Which is more Efficient? More Cores or More CPUs Which is more Efficient? More Cores or More CPUs multithreading multithreading

Which is more Efficient? More Cores or More CPUs


That's not an easy question to answer. Computer architecture is unsurprisingly rather complicated. Below are some guidelines but even these are simplifications. A lot of this will come down to your application and what constraints you're working within (both business and technical).

CPUs have several (2-3 generally) levels of caching on the CPU. Some modern CPUs also have a memory controller on the die. That can greatly improve the speed of swapping memory between cores. Memory I/O between CPUs will have to go on an external bus, which tends to be slower.

AMD/ATI chips use HyperTransport, which is a point-to-point protocol.

Complicating all this however is the bus architecture. Intel's Core 2 Duo/Quad system uses a shared bus. Think of this like Ethernet or cable internet where there is only so much bandwidth to go round and every new participant just takes another share from the whole. Core i7 and newer Xeons use QuickPath, which is pretty similar to HyperTransport.

More cores will occupy less space, use less space and less power and cost less (unless you're using really low powered CPUs) both in per-core terms and the cost of other hardware (eg motherboards).

Generally speaking one CPU will the the cheapest (both in terms of hardware AND software). Commodity hardware can be used for this. Once you go to the second socket you tend to have to use different chipsets, more expensive motherboards and often more expensive RAM (eg ECC fully buffered RAM) so you take a massive cost hit going from one CPU to two. It's one reason so many large sites (including Flickr, Google and others) use thousands of commodity servers (although Google's servers are somewhat customized to include things like a 9V battery but the principle is the same).

Your edits don't really change much. "Performance" is a highly subjective concept. Performance at what? Bear in mind though that if your application isn't sufficiently multithreaded (or multiprocess) to take advantage of extra cores then you can actually decrease performance by adding more cores.

I/O bound applications probably won't prefer one over the other. They are, after all, bound by I/O not CPU.

For compute-based applications well it depends on the nature of the computation. If you're doing lots of floating point you may benefit far more by using a GPU to offload calculations (eg using Nvidia CUDA). You can get a huge performance benefit from this. Take a look at the GPU client for Folding@Home for an example of this.

In short, your question doesn't lend itself to a specific answer because the subject is complicated and there's just not enough information. Technical architecture is something that has to be designed for the specific application.


Well, the point is that all other factors can't really be equal.

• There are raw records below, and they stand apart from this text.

/-- **T23-A′ (A′-3): the special-fibre trace of the strict transform of a transversal member is the downstairs strict transform, REDUCED.**
Statement = res-L1-w45b-stub-4's SIG v2 767f3543c2b2e4ae (hypotheses (T1)/(T2)); see the module docstring for the proof.
[cite: Liu2002, Thm. 8.1.19] [cite: Matsumura1987, Thm. 14.2] [cite: Kollar2007, Def. 3.25] [OURS · L1 W4.5b · T23-A′ (A′-3)] toward the B-residues
`stub_elnat_three_isolated_nonDefTowerB` / `stub_elnat_three_nonisolated_nonDefNoseTowerB` of stmt-ResolutionOfSingularities-20148 (widened
`TowerRoundB′`); NOT a statement of the manuscript. -/
theorem comap_strictTransformIdeal_eq_vanishingIdeal_of_transversal [IsLocallyNoetherian X] [IsLocallyNoetherian X₂] [IsLocallyNoetherian G]
    [IsIntegral X] (_hXreg : Scheme.IsRegular X) (hsq : IsPullback jG tG (σ ≫ q) (Spec.map (CommRingCat.ofHom θ)))
    (hθ : Function.Surjective θ) [IsProper (σ ≫ q)]
    (hτ : IsBlowup τ C) (hυ₂ : IsBlowup υ₂ (vanishingIdeal ⟨Z, hZ⟩)) (hcomm : j₂ ≫ τ = υ₂ ≫ jG)
    (hsq₂ : IsPullback j₂ t₂ ((τ ≫ σ) ≫ q) (Spec.map (CommRingCat.ofHom θ)))
    (hC : C.comap jG = vanishingIdeal ⟨Z, hZ⟩) (_hCreg : Scheme.IsRegular C.subscheme) (hCflat : Flat (C.subschemeι ≫ σ ≫ q))
    (hE : HasSNCWith [𝓕] C)
    (hF1 : 𝓕.comap jG = vanishingIdeal ⟨F, hF⟩) (_hF2 : ∀ z : X, (stalkIdeal 𝓕 z).IsPrincipal) (_hFflat : Flat (𝓕.subschemeι ≫ σ ≫ q))
    (hT1 : ∀ g ∈ Z ∩ F, stalkIdeal (vanishingIdeal (⟨Z, hZ⟩ : Closeds G)) g ⊔ stalkIdeal (vanishingIdeal (⟨F, hF⟩ : Closeds G)) g =
      maximalIdeal (G.presheaf.stalk g))
    (hT2 : ∀ g ∈ Z ∩ F, stalkIdeal (vanishingIdeal (⟨Z, hZ⟩ : Closeds G)) g ≠ maximalIdeal (G.presheaf.stalk g)) :
    (strictTransformIdeal τ C 𝓕).comap j₂ = vanishingIdeal (⟨closure (υ₂ ⁻¹' (F \ Z)), isClosed_closure⟩ : Closeds G') := by
  classical
  haveI : IsClosedImmersion (Spec.map (CommRingCat.ofHom θ)) := IsClosedImmersion.spec_of_surjective _ hθ
  haveI : IsClosedImmersion jG := MorphismProperty.IsStableUnderBaseChange.of_isPullback hsq.flip inferInstance
  haveI : IsClosedImmersion j₂ := MorphismProperty.IsStableUnderBaseChange.of_isPullback hsq₂.flip inferInstance
  set L := (strictTransformIdeal τ C 𝓕).comap j₂ with hL
  have hpt : ∀ y : G', τ (j₂ y) = jG (υ₂ y) := fun y => by rw [← Scheme.Hom.comp_apply, hcomm, Scheme.Hom.comp_apply]
  have hZsupp : ∀ g : G, g ∈ Z ↔ jG g ∈ C.support := fun g => by
    have h : g ∈ ((C.comap jG).support : Set G) ↔ jG g ∈ C.support := by
      rw [Scheme.IdealSheafData.support_comap]; rfl
    rw [← h, hC, Scheme.IdealSheafData.coe_support_vanishingIdeal]; rfl
  have hFsupp : ∀ g : G, g ∈ F ↔ jG g ∈ 𝓕.support := fun g => by
    have h : g ∈ ((𝓕.comap jG).support : Set G) ↔ jG g ∈ 𝓕.support := by
      rw [Scheme.IdealSheafData.support_comap]; rfl
    rw [← h, hF1, Scheme.IdealSheafData.coe_support_vanishingIdeal]; rfl
  -- OFF `Z`: `L_y = υ₂♯ 𝓘⟨F⟩_g`
  have hLoff : ∀ y : G', υ₂ y ∉ Z → stalkIdeal L y = stalkIdeal ((vanishingIdeal (⟨F, hF⟩ : Closeds G)).comap υ₂) y := by
    intro y hy
    have hx : τ (j₂ y) ∉ C.support := by rw [hpt]; exact fun h => hy ((hZsupp _).mpr h)
    rw [hL, stalkIdeal_comap_eq_map_stalkMap, stalkIdeal_strictTransformIdeal_of_not_mem_support (π := τ) C 𝓕 hx,
      ← stalkIdeal_comap_eq_map_stalkMap τ 𝓕, ← stalkIdeal_comap_eq_map_stalkMap j₂ (𝓕.comap τ),
      ← Scheme.IdealSheafData.comap_comp, hcomm, Scheme.IdealSheafData.comap_comp, hF1]
  have hmem_off : ∀ y : G', υ₂ y ∉ Z → (y ∈ L.support ↔ υ₂ y ∈ F) := by
    intro y hy
    rw [mem_support_iff_stalkIdeal_le, hLoff y hy, ← mem_support_iff_stalkIdeal_le, Scheme.IdealSheafData.support_comap]
    change υ₂ y ∈ ((vanishingIdeal (⟨F, hF⟩ : Closeds G)).support : Set G) ↔ _
    rw [Scheme.IdealSheafData.coe_support_vanishingIdeal]; rfl
  have hrad_off : ∀ y : G', υ₂ y ∉ Z → (stalkIdeal L y).IsRadical := by
    intro y hy
    rw [hLoff y hy, stalkIdeal_comap_eq_map_stalkMap]
    have hyZ : υ₂ y ∉ (vanishingIdeal (⟨Z, hZ⟩ : Closeds G)).support := by
      change υ₂ y ∉ ((vanishingIdeal (⟨Z, hZ⟩ : Closeds G)).support : Set G)
      rw [Scheme.IdealSheafData.coe_support_vanishingIdeal]; exact hy
    haveI := hυ₂.isIso_stalkMap_of_not_mem_support hyZ
    haveI := ComponentGluing.isReduced_subscheme_vanishingIdeal (⟨F, hF⟩ : Closeds G)
    exact isRadical_map_of_bijective _ (ConcreteCategory.bijective_of_isIso (υ₂.stalkMap y))
      (isRadical_stalkIdeal_of_isReduced_subscheme (vanishingIdeal (⟨F, hF⟩ : Closeds G)) (υ₂ y))
  -- OVER `Z` but off `F`: `L_y = ⊤`
  have hnot : ∀ y : G', υ₂ y ∈ Z → υ₂ y ∉ F → y ∉ L.support := by
    intro y _ hyF hyL
    apply hyF
    rw [hFsupp, ← hpt]
    have h1 : j₂ y ∈ (strictTransformIdeal τ C 𝓕).support := by
      rw [hL, Scheme.IdealSheafData.support_comap] at hyL; exact hyL
    have h2 : j₂ y ∈ (𝓕.comap τ).support :=
      Scheme.IdealSheafData.support_antitone
        ((comap_le_controlledTransform τ C 𝓕 0).trans (controlledTransform_le_strictTransformIdeal τ C 𝓕 0)) h1
    rw [Scheme.IdealSheafData.support_comap] at h2; exact h2
  -- (I) `L` is radical
  have hrad : L.radical = L := by
    rw [radical_eq_iff_forall_stalkIdeal]
    intro y
    by_cases hyZ : υ₂ y ∈ Z
    · by_cases hyF : υ₂ y ∈ F
      · exact (transversal_crossing_package hsq hθ hτ hcomm hsq₂ hC hCflat hE hF1 hT1 hT2 hmem_off y ⟨hyZ, hyF⟩).1.isRadical
      · rw [stalkIdeal_eq_top_of_not_mem_support (hnot y hyZ hyF)]
        exact fun _ _ => Submodule.mem_top
    · exact hrad_off y hyZ
  -- (II) the support of `L`
  have hsupp : (L.support : Set G') = closure (υ₂ ⁻¹' (F \ Z)) := by
    apply le_antisymm
    · intro y hyL
      by_cases hyZ : υ₂ y ∈ Z
      · by_cases hyF : υ₂ y ∈ F
        · exact (transversal_crossing_package hsq hθ hτ hcomm hsq₂ hC hCflat hE hF1 hT1 hT2 hmem_off y ⟨hyZ, hyF⟩).2.2
        · exact absurd hyL (hnot y hyZ hyF)
      · exact subset_closure ⟨(hmem_off y hyZ).mp hyL, hyZ⟩
    · exact closure_minimal (fun y hy => (hmem_off y hy.2).mpr hy.1) L.support.isClosed
  -- (III) radical + support
  rw [← hrad, ← vanishingIdeal_support]
  congr 1
  exact TopologicalSpace.Closeds.ext hsupp

end Trace

end Summit.ResolutionOfSingularities.ResolutionOfSingularities.Cruxes.EquisingularLiftNat.Sections

end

The main problem with multi-CPU is latency and bandwidth when the two CPU sockets have to intercommunicate. And this has to happen constantly to make sure their local caches aren't out of sync. This incurs latency, and sometimes can be the bottleneck of your code. (Not always of course.)


More cores on fewer CPUs is definitely faster as SPWorley writes. His answer is close to three years old now but the trends are there and I believe his answer needs some clarification. First some history.

In the early eighties the 80286 became the first microprocessor where virtual memory was feasible. Not that it hadn't been tried before, but intel integrated the management of virtual memory onto the chip (on-die) instead of having an off-die solution. This resulted in their memory management solution being much faster than those of their competitors because all memory management (especially the translation of virtual to physical addresses) was designed into and part of the generic processing.

Remember those big clunky P2 & P3 processors from intel and early athlon & durons from AMD that were set on a side and contained in a big plastic package? The reason for this was to be able to fit a cache chip next to the processor chip since the fabrication processes of the time made it unfeasible to fit the cache onto the processor die itself. VoilĂ  an off-die, on-processor solution. These cache chips would, due to timing limitations, run at a fraction (50% or so) of the CPUs clock frequency. As soon as the manufacturing processes caught up, caches were moved on-die and began to run at the internal clock frequency.

A few years ago AMD moved the RAM memory controller from the Northbridge (off-die) and onto the processor (on-die). Why? Because it makes memory operations more efficient (faster) by eliminating external addressing wiring by half and eliminates going through the Northbridge (CPU-wiring-Northbridge-wiring-RAM became CPU-wiring-RAM). The change also made it possible to have several independent memory controllers with their own sets of RAM operating simultaneously on the same die which increases the memory bandwidth of the processor.

To get back to the clarification we see a long-term trend toward moving performance-critical functionality from the motherboard and onto the processor die. In addition to those mentioned we have seen the integration of multiple cores onto the same die, off-die L2/on-die L1 caches have become off-die L3 /on-die L1 and L2 caches which are now on-die L1, L2 and L3 caches. The caches have become larger and larger to the extent that they take up more space than the cores themselves.

So, to sum up: anytime you need to go off-die things slow down dramatically. The answer: make sure to stay on-die as much as possible and streamline the design of anything that needs to go off-die.